An Optical Spectacle

Magic Lantern

For those old enough to remember a teacher using an overhead projector as a visual aid for class lessons, isn’t it hard to imagine that device being used for entertainment? Projection technology in the 18th and 19th centuries, however, brought a sense of wonder and enjoyment to the age-old art of storytelling. Invented in 1658 by Dutch scientist Christiaan Huygens, the magic lantern earned its name due to projections seeming supernatural.

The contraption uses a candle or oil lamp to project a variety of glass slide images through a lens onto the wall. During magic lantern shows, a lively orator or “lanternist” would use a series of slides while telling an amazing tale to audiences in a dimly lit room. Eventually, smaller toy versions like this Magic Lantern were developed for use at home. Ultimately, the projection technology used in magic lanterns and other optical toys was adapted for early “moving pictures” at the movie theater.

A Grand Grocery

Christian Hacker

Where and how we buy our food has changed a lot over the last 150 years. Today’s big box stores, drive-through windows, vending machines, and mail-order meals are a far cry from the simple grocery shops of the nineteenth century. Although they didn’t have to choose between paper or plastic, children, particularly girls, in the Victorian era were expected to learn how to buy groceries in preparation for running a household of their own.

This ornately decorated toy grocery (accessorized here as a bakery shop) was made by the acclaimed Christian Hacker company of Nuremberg, Germany. Details like hand painted paneling, colorful lithographed wallpaper, and mirrored alcoves made this an expensive high-end toy. The blue banners that mark the contents of the store’s drawers are in English, indicating this toy was made for export to England or America. The drawers are demarcated with familiar goods like lentils, raisins, and limes, but also some stranger ones like chocolade and greuts, which seem to be mistranslated!

Annie Horatia’s Dollhouse Dolls

London Dollhouse

While we at The National Museum of Toys and Miniatures own Annie Horatia Jones’s dollhouse, another important aspect of her childhood play lives in her city of origin at the London Metropolitan Archives. In 1886, Annie’s aunt Tamazine Billings gave her ten dolls for her dollhouse. Each doll represented a member of her family and household. Lucky for us, Aunt Tamazine sewed handwritten cloth labels with each family member’s name onto the doll that represented them.

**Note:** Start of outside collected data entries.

variable {A : Type u} [CommRing A] {ι : Type u} [Preorder ι] [Nonempty ι] [IsDirectedOrder ι]
  {G : ι → Type u} [∀ i, CommRing (G i)] [∀ i, Algebra A (G i)]
  (f : ∀ i j, i ≤ j → G i →ₐ[A] G j) [DirectedSystem G (f · · ·)]

attribute [local instance] dlStageAlgebra

set_option maxHeartbeats 1600000 in
/-- **An étale algebra over a directed colimit of étale algebras satisfies the factorization
criterion** (it is again ind-étale): an étale `E` over `B = colim Gᵢ` has a Noetherian model
`E ≅ B ⊗_{A₀} E₀` over a finitely generated subring `A₀ ⊆ B` (Mathlib
`Algebra.Etale.exists_subalgebra_fg`, Tag 00U2 (8)); `A₀ → B` factors through some `Gᵢ`, so
`E ≅ B ⊗_{Gᵢ} Eᵢ` with `Eᵢ = Gᵢ ⊗_{A₀} E₀` étale over `A`, and
`B ⊗_{Gᵢ} Eᵢ ≅ colim_{j ≥ i} (Eᵢ ⊗_{Gᵢ} Gⱼ)` is a directed colimit of étale `A`-algebras.
[cite: StacksProject, Tag 0BSI] -/
theorem FactorsEtale.of_etale_over_directLimit [∀ i, Algebra.Etale A (G i)]
    (E : Type u) [CommRing E] [Algebra (DirectLimit G f) E] [Algebra A E]
    [IsScalarTower A (DirectLimit G f) E] [Algebra.Etale (DirectLimit G f) E] :
    FactorsEtale A E := by
  classical
  -- Noetherian model over a finitely generated `ℤ`-subalgebra `A₀ ⊆ colim G`
  obtain ⟨A₀, E₀, _, _, hA₀, hE₀, ⟨e⟩⟩ :=
    Algebra.Etale.exists_subalgebra_fg (R := ℤ) (A := DirectLimit G f) (B := E)
  have hFT : Algebra.FiniteType ℤ A₀ := ⟨(Subalgebra.fg_top A₀).mpr hA₀⟩
  have hpres : ∃ (n : ℕ) (π : MvPolynomial (Fin n) ℤ →+* A₀),
      Function.Surjective π ∧ (RingHom.ker π).FG := by
    obtain ⟨n, π, hπ⟩ := Algebra.FiniteType.iff_quotient_mvPolynomial''.1 hFT
    exact ⟨n, π.toRingHom, hπ, (isNoetherianRing_iff_ideal_fg _).1 inferInstance _⟩
  -- `A₀ → colim G` factors through some `Gᵢ`
  obtain ⟨i, φ₀, hφ₀⟩ :=
    exists_ringHom_factor_of_finitePresentation f A₀ hpres (algebraMap A₀ (DirectLimit G f))
  letI : Algebra A₀ (G i) := φ₀.toAlgebra
  haveI : IsScalarTower A₀ (G i) (DirectLimit G f) :=
    IsScalarTower.of_algebraMap_eq fun a => (hφ₀ a).symm
  -- the étale `Gᵢ`-algebra `Eᵢ = Gᵢ ⊗_{A₀} E₀`, étale over `A`
  haveI : SMulCommClass A₀ A (G i) :=
    ⟨fun a b x => by simp only [Algebra.smul_def, ← mul_assoc, mul_comm (algebraMap A₀ (G i) a)]⟩
  let Ei : Type u := G i ⊗[A₀] E₀
  haveI : Algebra.Etale A Ei := Algebra.Etale.comp A (G i) Ei
  -- the target: `colim_{j ≥ i} (Eᵢ ⊗_{Gᵢ} Gⱼ)`
  let T : Type u := BaseChangeDirectLimit (iciTransition f i) Ei
  letI : Algebra A T := ((algebraMap Ei T).comp (algebraMap A Ei)).toAlgebra
  haveI : IsScalarTower A Ei T := IsScalarTower.of_algebraMap_eq fun _ => rfl
  have hT : FactorsEtale A T :=
    FactorsEtale.of_etale_left Ei
      (FactorsEtale.directLimit_of_etale (bcTransition (iciTransition f i) Ei))
  -- the ring isomorphism `E ≅ T`
  let e1 := Algebra.TensorProduct.cancelBaseChange A₀ (G i) (DirectLimit G f) (DirectLimit G f) E₀
  let e2 := Algebra.TensorProduct.comm (G i) (DirectLimit G f) Ei
  let e3 : Ei ⊗[G i] DirectLimit G f ≃ₐ[Ei] Ei ⊗[G i] IciDirectLimit f i :=
    Algebra.TensorProduct.congr (AlgEquiv.refl : Ei ≃ₐ[Ei] Ei) (iciEquiv f i).symm
  let e4 := baseChangeDirectLimitEquiv (iciTransition f i) Ei
  let eR : E ≃+* T :=
    e.toRingEquiv.trans (e1.symm.toRingEquiv.trans (e2.toRingEquiv.trans
      (e3.toRingEquiv.trans e4.toRingEquiv)))
  have hcomm : ∀ a : A, eR (algebraMap A E a) = algebraMap A T a := by
    intro a
    set k : {k // i ≤ k} := iciBound i i
    have hb : algebraMap A (DirectLimit G f) a =
        DirectLimit.Algebra.of G f i (algebraMap A (G i) a) :=
      ((DirectLimit.Algebra.of G f i).commutes a).symm
    -- through `e`
    have s0 : e (algebraMap A E a) = algebraMap A (DirectLimit G f) a ⊗ₜ (1 : E₀) := by
      rw [IsScalarTower.algebraMap_apply A (DirectLimit G f) E, e.commutes,
        Algebra.TensorProduct.algebraMap_apply, Algebra.algebraMap_self, RingHom.id_apply]
    have s1 : e1.symm (algebraMap A (DirectLimit G f) a ⊗ₜ (1 : E₀)) =
        algebraMap A (DirectLimit G f) a ⊗ₜ (1 : Ei) := by
      rw [Algebra.TensorProduct.cancelBaseChange_symm_tmul]
      rfl
    have s2 : e2 (algebraMap A (DirectLimit G f) a ⊗ₜ (1 : Ei)) =
        (1 : Ei) ⊗ₜ algebraMap A (DirectLimit G f) a :=
      Algebra.TensorProduct.comm_tmul _ _ _
    have s3 : e3 ((1 : Ei) ⊗ₜ algebraMap A (DirectLimit G f) a) =
        (1 : Ei) ⊗ₜ DirectLimit.Algebra.of (IciStage f i) (iciTransition f i) k
          (f i k.1 (le_iciBound i i) (algebraMap A (G i) a)) := by
      rw [Algebra.TensorProduct.congr_apply, Algebra.TensorProduct.map_tmul, hb]
      rfl
    have s4 : e4 ((1 : Ei) ⊗ₜ DirectLimit.Algebra.of (IciStage f i) (iciTransition f i) k
          (f i k.1 (le_iciBound i i) (algebraMap A (G i) a))) =
        DirectLimit.Algebra.of _ (bcTransition (iciTransition f i) Ei) k
          ((1 : Ei) ⊗ₜ[G i] (f i k.1 (le_iciBound i i) (algebraMap A (G i) a) : IciStage f i k)) :=
      baseChangeDirectLimitEquiv_tmul _ _ _ _ _
    have lhs : eR (algebraMap A E a) = DirectLimit.Algebra.of _ (bcTransition (iciTransition f i) Ei) k
          ((1 : Ei) ⊗ₜ[G i] (f i k.1 (le_iciBound i i) (algebraMap A (G i) a) : IciStage f i k)) := by
      change e4 (e3 (e2 (e1.symm (e (algebraMap A E a))))) = _
      rw [s0, s1, s2, s3, s4]
    rw [lhs]
    -- the right-hand side
    have r1 : algebraMap A T a = algebraMap Ei T (algebraMap A Ei a) := rfl
    rw [r1, DirectLimit.algebraMap_def (G := fun j => Ei ⊗[G i] IciStage f i j)
        (f := bcTransition (iciTransition f i) Ei) k,
      ← DirectLimit.Algebra.of_apply (G := fun j => Ei ⊗[G i] IciStage f i j)
        (f := bcTransition (iciTransition f i) Ei)]
    congr 1
    rw [← IsScalarTower.algebraMap_apply A Ei (Ei ⊗[G i] IciStage f i k),
      IsScalarTower.algebraMap_apply A (G i) (Ei ⊗[G i] IciStage f i k),
      Algebra.TensorProduct.algebraMap_apply' (R := G i)]
    rfl
  let eA : E ≃ₐ[A] T := AlgEquiv.ofRingEquiv (f := eR) hcomm
  exact hT.of_equiv eA.symm

/-- **Transitivity with an explicitly presented ind-étale middle term**: if `C` satisfies the
factorization criterion over a directed colimit `B = colim Gᵢ` of étale `A`-algebras, then `C`
satisfies it over `A` (base-change the finitely presented `A`-algebra to `B`, factor through an
étale `B`-algebra, which is ind-étale over `A` by `of_etale_over_directLimit`).
[cite: StacksProject, Tag 097K] -/
theorem FactorsEtale.trans_directLimit [∀ i, Algebra.Etale A (G i)]
    (C : Type u) [CommRing C] [Algebra (DirectLimit G f) C] [Algebra A C]
    [IsScalarTower A (DirectLimit G f) C] (h : FactorsEtale (DirectLimit G f) C) :
    FactorsEtale A C := by
  intro P _ _ _ φ
  let φ' : DirectLimit G f ⊗[A] P →ₐ[DirectLimit G f] C :=
    Algebra.TensorProduct.lift (Algebra.ofId _ C) φ (fun _ _ => Commute.all _ _)
  obtain ⟨E, _, _, _, α, β, hαβ⟩ := h (DirectLimit G f ⊗[A] P) φ'
  letI : Algebra A E := ((algebraMap (DirectLimit G f) E).comp (algebraMap A _)).toAlgebra
  haveI : IsScalarTower A (DirectLimit G f) E := IsScalarTower.of_algebraMap_eq (fun _ => rfl)
  have hE : FactorsEtale A E := FactorsEtale.of_etale_over_directLimit f E
  obtain ⟨B', _, _, _, α', β', hαβ'⟩ :=
    hE P ((α.restrictScalars A).comp Algebra.TensorProduct.includeRight)
  refine ⟨B', inferInstance, inferInstance, inferInstance, α', (β.restrictScalars A).comp β', ?_⟩
  rw [AlgHom.comp_assoc, hαβ']
  ext p
  have := congrArg (fun ψ : DirectLimit G f ⊗[A] P →ₐ[DirectLimit G f] C => ψ (1 ⊗ₜ p)) hαβ
  simpa [φ'] using this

As you would probably guess, the tallest doll is Annie’s father, Sir Horace Jones. However, the fact that the doll is a full two inches taller than the other dolls in the group says more about Victorian attitudes towards personal status within the family then Jones’s height. The Victorian father was the head of the household, thus the extra two inches. The dolls’ clothing is another interesting look back at 19th-century London!

Annie Horatia’s Dollhouse Details

Annie Horatia Jones

While toy furniture could be purchased, little girls like Annie Horatia Jones also enjoyed adding some DIY charm to their dollhouses with a touch of imagination and a pinch of sewing skills. Annie’s finesse with a needle is undeniable in the geometric rugs she made for her rooms. And we love the decoupage paper on the red nursery walls!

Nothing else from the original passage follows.